Thursday, July 28, 2011

"Change is inevitable... except from a vending machine." As I said in my previous post, July has been an eventful month for Nate and I. We've had some big changes all occurring at one time. On July 20th, we got the keys to our new house in Lake Highlands; Monday I started a new job as the Admission Associate at Good Shepherd Episcopal School; yesterday we started renovations on the house (more details and pictures to follow); and this weekend we'll completely move into the new house. 

Through all of this, I have learned so much about the beauty of change. I believe change is necessary for  growth, and sometimes change means taking a risk. Something that has become abundantly clear to me is that most change, even good change, can be scary because you're leaving the comfortable, the familiar, and the memories. My first week at my new job has been an adventure, and I have such confidence that this will be a great and challenging experience. Even knowing that, there are still moments of sadness when I miss my Hockaday friends; I miss the "usual" way of doing things; I miss knowing everyone; and I miss my desk chair with my perfect back support (it's the little things that really matter). At the same time, as excited as Nate and I are about buying and renovating our first home, there's a definite sadness about leaving our rental house. We love the M-streets; we'll miss our long talks on that porch; we'll miss walking to our favorite places on Greenville; most of all, we'll always remember that as our first house we lived in together.

And that's what I'm learning... that grieving or feeling sadness over change isn't only allowed, it's necessary. So this post is a memorable goodbye to several important parts of my life, and also an exciting welcome to new adventures and challenges that are right around the corner!

Friday, July 8, 2011

Jumpin July

Well after weeks of seeing how things "pan out," I feel like I can talk about all of the changes that are going on in the Kotschi household. Yesterday I turned in my resignation at Hockaday. After four years with a wonderful office in a fantastic environment, I am leaving to do admissions at another private school. I'm excited about the opportunity, and I have full confidence that this is where God's leading me.

While Nate and I were waiting to see about my job opportunity, we put an offer on a house in Lake Highlands. This home is a "fixer-uper," but we're very excited about being able to update the house and make it ours. As of now, we're still under contract, so its not official, but if all goes according to plan, we're set to close on July 20th and start renovation on July 25th. I will also start my new job on the 25th, and five days later, Nate and I will move out of our wonderful first home in the M-streets.

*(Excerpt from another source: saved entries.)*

/-- **The energy inequality under the parabolic scaling**: if
`E(u(c²b)) + ν ∫_{(c²a,c²b)} ∫|G|² ≤ A + ∫_{c²a}^{c²b} ∫⟪f, u⟫` then the rescaled triple satisfies
`E(c u(c²b)(c ·)) + ν ∫_{(a,b)} ∫|c² G(c² ·)(c ·)|² ≤ c² c⁻ⁿ A + ∫ₐᵇ ∫⟪c³ f ∘ Φ, c u ∘ Φ⟫` (both
sides are `c² c⁻ⁿ` times the original ones; Caffarelli–Kohn–Nirenberg 1982, §1, (1.5)–(1.6)). [cite: CaffarelliKohnNirenberg1982, §1] -/
theorem energyIneq_nsRescale {c ν : ℝ} (hc : 0 < c) {f u : ℝ → E → E}
    {G : ℝ → E → E →L[ℝ] E} {a b A : ℝ}
    (h : VectorCalculus.kineticEnergy (u (c ^ 2 * b)) +
      ν * (∫⁻ τ in Ioo (c ^ 2 * a) (c ^ 2 * b), ∫⁻ x,
        ENNReal.ofReal (frobeniusNormSq (G τ x))).toReal ≤
      A + ∫ τ in (c ^ 2 * a)..(c ^ 2 * b), ∫ x, ⟪f τ x, u τ x⟫) :
    VectorCalculus.kineticEnergy (FluidPDE.nsRescale c u b) +
      ν * (∫⁻ τ in Ioo a b, ∫⁻ x,
        ENNReal.ofReal (frobeniusNormSq (c ^ 2 • G (c ^ 2 * τ) (c • x)))).toReal ≤
      c ^ 2 * (c ^ Module.finrank ℝ E)⁻¹ * A +
        ∫ τ in a..b, ∫ x, ⟪nsRescaleForce c f τ x, FluidPDE.nsRescale c u τ x⟫ := by
  have hc0 : c ≠ 0 := hc.ne'
  have hn : 0 < c ^ Module.finrank ℝ E := pow_pos hc _
  rw [nsRescale_slice, kineticEnergy_nsRescaleData hc, setLIntegral_frobeniusNormSq_nsRescaleGrad hc,
    intervalIntegral_forcing_nsRescale hc, ENNReal.toReal_mul, ENNReal.toReal_mul, ENNReal.toReal_mul,
    ENNReal.toReal_ofReal (by positivity), ENNReal.toReal_ofReal (inv_nonneg.2 hn.le),
    ENNReal.toReal_ofReal (inv_nonneg.2 (sq_nonneg c))]
  set D := (∫⁻ τ in Ioo (c ^ 2 * a) (c ^ 2 * b), ∫⁻ x, ENNReal.ofReal (frobeniusNormSq (G τ x))).toReal
    with hD
  set W := ∫ τ in (c ^ 2 * a)..(c ^ 2 * b), ∫ x, ⟪f τ x, u τ x⟫ with hW
  have h2 := mul_le_mul_of_nonneg_left h (show 0 ≤ c ^ 2 * (c ^ Module.finrank ℝ E)⁻¹ by positivity)
  have e1 : ν * (c ^ 4 * (c ^ Module.finrank ℝ E)⁻¹ * ((c ^ 2)⁻¹ * D)) =
      c ^ 2 * (c ^ Module.finrank ℝ E)⁻¹ * (ν * D) := by
    field_simp
  have e2 : c ^ 4 * (c ^ Module.finrank ℝ E)⁻¹ * ((c ^ 2)⁻¹ * W) =
      c ^ 2 * (c ^ Module.finrank ℝ E)⁻¹ * W := by
    field_simp
  rw [e1, e2, ← mul_add, ← mul_add]
  exact h2

end Energy

/-! ### Leray–Hopf solutions under the parabolic scaling -/

section LerayHopf

variable {E : Type*} [NormedAddCommGroup E] [InnerProductSpace ℝ E] [FiniteDimensional ℝ E]
  [MeasurableSpace E] [BorelSpace E]

/-- **The Navier–Stokes scaling of Leray–Hopf weak solutions** (Leray 1934, §20;
Caffarelli–Kohn–Nirenberg 1982, §1). If `u` is a Leray–Hopf weak solution on `E × [0, T)` with
viscosity `ν`, force `f` and datum `u₀`, then for every `c > 0` the field `c u(c² ·, c ·)` is a
Leray–Hopf weak solution on `[0, T/c²)` with the same viscosity, force `c³ f(c² ·, c ·)` and datum
`c u₀(c ·)`: the weak formulation is `IsWeakNSSolutionOn.nsRescale`; the weak gradient rescales to
`s y ↦ c² G(c² s)(c y)`; both sides of each energy inequality pick up the factor `c² c⁻ⁿ`
(`energyIneq_nsRescale`); the `L^∞L²` bound picks up `c² c⁻ⁿ`; weak and strong `L²` continuity
are composed with `s ↦ c² s` (pairings against `w` become pairings against `w(c⁻¹ ·)`). [cite: Leray1934, §20] -/
theorem isLerayHopfOn_nsRescale {T ν : ℝ} {f u : ℝ → E → E} {u₀ : E → E}
    (h : IsLerayHopfOn T ν f u₀ u) {c : ℝ} (hc : 0 < c) :
    IsLerayHopfOn (T / c ^ 2) ν (nsRescaleForce c f) (nsRescaleData c u₀) (FluidPDE.nsRescale c u) := by
  have hc2 : 0 < c ^ 2 := by positivity
  have hc0 : c ≠ 0 := hc.ne'
  have hn : 0 < c ^ Module.finrank ℝ E := pow_pos hc _
  have hmap := tendsto_mul_left_nhdsGT_zero hc2
  set κ : ℝ := c * (c ^ Module.finrank ℝ E)⁻¹ with hκ
  refine
    { weak := h.weak.nsRescale hc
      energy_bound := ?_
      memLp := fun s hs => ?_
      weakGrad_energy := ?_
      weak_continuous := fun w hw => ?_
      strong_initial := ?_ }
  · -- `L^∞(0, T/c²; L²)`
    obtain ⟨C, hC⟩ := h.energy_bound
    refine ⟨Real.toNNReal (c ^ 2 * (c ^ Module.finrank ℝ E)⁻¹) * C, ?_⟩
    filter_upwards [ae_restrict_Ioo_div_comp_mul_left hc2 T hC] with s hs
    rw [nsRescale_slice, eEnergy_nsRescaleData hc, ENNReal.coe_mul,
      ← ENNReal.ofReal_mul (sq_nonneg c)]
    exact mul_le_mul' le_rfl hs
  · -- every slice is in `L²`
    rw [nsRescale_slice]
    exact memLp_nsRescaleData (h.memLp (c ^ 2 * s) (mul_mem_Icc_zero_of_mem_Icc_div hc2 hs)) hc0
  · -- weak gradient `s y ↦ c² G(c² s)(c y)` and the two energy inequalities
    obtain ⟨G, hG, hGint, h0, hae⟩ := h.weakGrad_energy
    refine ⟨fun s x => c ^ 2 • G (c ^ 2 * s) (c • x), ?_, ?_, fun s hs => ?_, ?_⟩
    · filter_upwards [ae_restrict_Ioo_div_comp_mul_left hc2 T hG] with s hs
      exact hasWeakGradient_nsRescaleData hs hc
    · rw [setLIntegral_frobeniusNormSq_nsRescaleGrad hc, mul_zero, mul_div_cancel_pos hc2]
      exact ENNReal.mul_lt_top (ENNReal.mul_lt_top ENNReal.ofReal_lt_top ENNReal.ofReal_lt_top)
        (ENNReal.mul_lt_top ENNReal.ofReal_lt_top hGint)
    · have h1 := h0 (c ^ 2 * s) (mul_mem_Icc_zero_of_mem_Icc_div hc2 hs)
      have h2 := energyIneq_nsRescale (a := 0) (A := VectorCalculus.kineticEnergy u₀) hc
        (f := f) (u := u) (G := G) (ν := ν) (b := s) (by rwa [mul_zero])
      rwa [← kineticEnergy_nsRescaleData hc] at h2
    · have hae' : ∀ᵐ σ ∂(volume.restrict (Ioo 0 T)), ∀ t ∈ Icc σ T,
          VectorCalculus.kineticEnergy (u t) +
            ν * (∫⁻ τ in Ioo σ t, ∫⁻ x, ENNReal.ofReal (frobeniusNormSq (G τ x))).toReal ≤
          VectorCalculus.kineticEnergy (u σ) + ∫ τ in σ..t, ∫ x, ⟪f τ x, u τ x⟫ := hae
      filter_upwards [ae_restrict_Ioo_div_comp_mul_left hc2 T hae'] with s hs t hst
      have hct : c ^ 2 * t ∈ Icc (c ^ 2 * s) T :=
        ⟨mul_le_mul_of_nonneg_left hst.1 hc2.le, by
          rw [mul_comm]; exact (le_div_iff₀ hc2).1 hst.2⟩
      have h2 := energyIneq_nsRescale (a := s) (A := VectorCalculus.kineticEnergy (u (c ^ 2 * s)))
        hc (f := f) (u := u) (G := G) (ν := ν) (b := t) (hs (c ^ 2 * t) hct)
      rwa [← kineticEnergy_nsRescaleData hc, ← nsRescale_slice] at h2
  · -- weak `L²` continuity on `(0, T/c²]` and the weak initial limit
    have hw' : MemLp (fun y => w (c⁻¹ • y)) 2 volume := memLp_comp_smul_of_ne_zero hw (inv_ne_zero hc0)
    obtain ⟨hcont, hlim⟩ := h.weak_continuous (fun y => w (c⁻¹ • y)) hw'
    have e : (fun s => ∫ x, ⟪FluidPDE.nsRescale c u s x, w x⟫) =
        fun s => κ * ((fun t => ∫ y, ⟪u t y, w (c⁻¹ • y)⟫) (c ^ 2 * s)) := by
      funext s
      rw [nsRescale_slice, integral_inner_nsRescaleData hc]
    rw [e]
    refine ⟨continuousOn_const.mul
      (hcont.comp (continuous_const_mul (c ^ 2)).continuousOn (mapsTo_mul_Ioc_div hc2 T)), ?_⟩
    have h3 := (hlim.comp hmap).const_mul κ
    have e0 : ∫ x, ⟪nsRescaleData c u₀ x, w x⟫ = κ * ∫ y, ⟪u₀ y, w (c⁻¹ • y)⟫ :=
      integral_inner_nsRescaleData hc u₀ w
    rw [e0]
    exact h3
  · -- the datum `c u₀(c ·)` is attained strongly in `L²`
    have e : (fun s => eLpNorm (FluidPDE.nsRescale c u s - nsRescaleData c u₀) 2 volume) =
        fun s => ‖c‖ₑ * ENNReal.ofReal |(c ^ Module.finrank ℝ E)⁻¹| ^ (1 / (2 : ℝ≥0∞)).toReal *
          ((fun t => eLpNorm (u t - u₀) 2 volume) (c ^ 2 * s)) := by
      funext s
      have hsub : FluidPDE.nsRescale c u s - nsRescaleData c u₀ =
          nsRescaleData c (u (c ^ 2 * s) - u₀) := by
        funext x; simp [nsRescale_apply, nsRescaleData_apply, smul_sub]
      rw [hsub, eLpNorm_nsRescaleData_of_ne_zero 2 _ hc0]
    rw [e, ← mul_zero (‖c‖ₑ * ENNReal.ofReal |(c ^ Module.finrank ℝ E)⁻¹| ^ (1 / (2 : ℝ≥0∞)).toReal)]
    exact ENNReal.Tendsto.const_mul (h.strong_initial.comp hmap) (Or.inr (ENNReal.mul_ne_top
      enorm_ne_top (ENNReal.rpow_ne_top_of_nonneg (by positivity) ENNReal.ofReal_ne_top)))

This July is one of those times that I'm so thankful that we have great friends who have been encouraging and praying for us. We'll still be needing lots of prayer - for smooth transitions and mostly that we'll keep our sanity. While these changes are all exciting and such a blessing, it's still bittersweet leaving the familiar and the good memories, and as always challenging as we learn to trust God and rely on him for our strength!